/-- The coordinate map is continuous for the strong topology as soon as every `L`-point lies in
`V` (regular functions are continuous on `V(L)` by definition of the strong topology). [folklore] -/
theorem continuous_coordMap [TopologicalSpace L] (hV : ∀ P : AlgPoints X L, P.pt ∈ V) :
    Continuous (coordMap L V f) := by
  refine continuous_pi fun j => ?_
  have h := AlgPoints.continuousOn_evalOrZero (L := L) V (f j)
  rw [show {P : AlgPoints X L | P.pt ∈ V} = univ from eq_univ_of_forall hV,
    continuousOn_univ] at h
  exact h

namespace IsAlgCoordSystem

/-- The coordinate map of an algebraic coordinate system is continuous. [folklore] -/
theorem continuous [TopologicalSpace L] (hc : IsAlgCoordSystem L V f) :
    Continuous (coordMap L V f) :=
  continuous_coordMap hc.pt_mem

/-- **The coordinates separate `L`-points.** If two `L`-points have the same coordinates they lie
in a common affine chart `W` (membership is read off `b(f(Q)) ≠ 0`), where every regular function
is `a(f)/b(f)^m` and so takes the same value at both; points of an affine open are separated by
its regular functions (`AlgPoints.ext_of_forall_eval_eq`). [cite: AkbulutKing1992, Ch. II §4, Prop. 2.4.1] -/
theorem injective (hc : IsAlgCoordSystem L V f) : Function.Injective (coordMap L V f) := by
  intro P P' h
  obtain ⟨W, hWV, b, hW, hPW, hiff, -, hgen⟩ := hc.exists_chart P
  have hb : aeval (coordMap L V f P) b ≠ 0 := (hiff P).mp hPW
  have hP'W : P'.pt ∈ W := (hiff P').mpr (h ▸ hb)
  refine AlgPoints.ext_of_forall_eval_eq hW hPW hP'W fun s => ?_
  obtain ⟨a, m, hs⟩ := hgen s
  have e1 := congrArg (P.evalRingHom W hPW) hs
  have e2 := congrArg (P'.evalRingHom W hP'W) hs
  simp only [map_mul, map_pow, AlgPoints.evalRingHom_apply, eval_pullbackPoly] at e1 e2
  rw [← h] at e2
  exact mul_right_cancel₀ (pow_ne_zero m hb) (e1.trans e2.symm)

* **Goal of the exercise**
Make a faithful copy of every record above.

* **Task result**
/-- The coordinate map is continuous for the strong topology as soon as every `L`-point lies in
`V` (regular functions are continuous on `V(L)` by definition of the strong topology). [folklore] -/
theorem continuous_coordMap [TopologicalSpace L] (hV : ∀ P : AlgPoints X L, P.pt ∈ V) :
    Continuous (coordMap L V f) := by
  refine continuous_pi fun j => ?_
  have h := AlgPoints.continuousOn_evalOrZero (L := L) V (f j)
  rw [show {P : AlgPoints X L | P.pt ∈ V} = univ from eq_univ_of_forall hV,
    continuousOn_univ] at h
  exact h

namespace IsAlgCoordSystem

/-- The coordinate map of an algebraic coordinate system is continuous. [folklore] -/
theorem continuous [TopologicalSpace L] (hc : IsAlgCoordSystem L V f) :
    Continuous (coordMap L V f) :=
  continuous_coordMap hc.pt_mem

/-- **The coordinates separate `L`-points.** If two `L`-points have the same coordinates they lie
in a common affine chart `W` (membership is read off `b(f(Q)) ≠ 0`), where every regular function
is `a(f)/b(f)^m` and so takes the same value at both; points of an affine open are separated by
its regular functions (`AlgPoints.ext_of_forall_eval_eq`). [cite: AkbulutKing1992, Ch. II §4, Prop. 2.4.1] -/
theorem injective (hc : IsAlgCoordSystem L V f) : Function.Injective (coordMap L V f) := by
  intro P P' h
  obtain ⟨W, hWV, b, hW, hPW, hiff, -, hgen⟩ := hc.exists_chart P
  have hb : aeval (coordMap L V f P) b ≠ 0 := (hiff P).mp hPW
  have hP'W : P'.pt ∈ W := (hiff P').mpr (h ▸ hb)
  refine AlgPoints.ext_of_forall_eval_eq hW hPW hP'W fun s => ?_
  obtain ⟨a, m, hs⟩ := hgen s
  have e1 := congrArg (P.evalRingHom W hPW) hs
  have e2 := congrArg (P'.evalRingHom W hP'W) hs
  simp only [map_mul, map_pow, AlgPoints.evalRingHom_apply, eval_pullbackPoly] at e1 e2
  rw [← h] at e2
  exact mul_right_cancel₀ (pow_ne_zero m hb) (e1.trans e2.symm)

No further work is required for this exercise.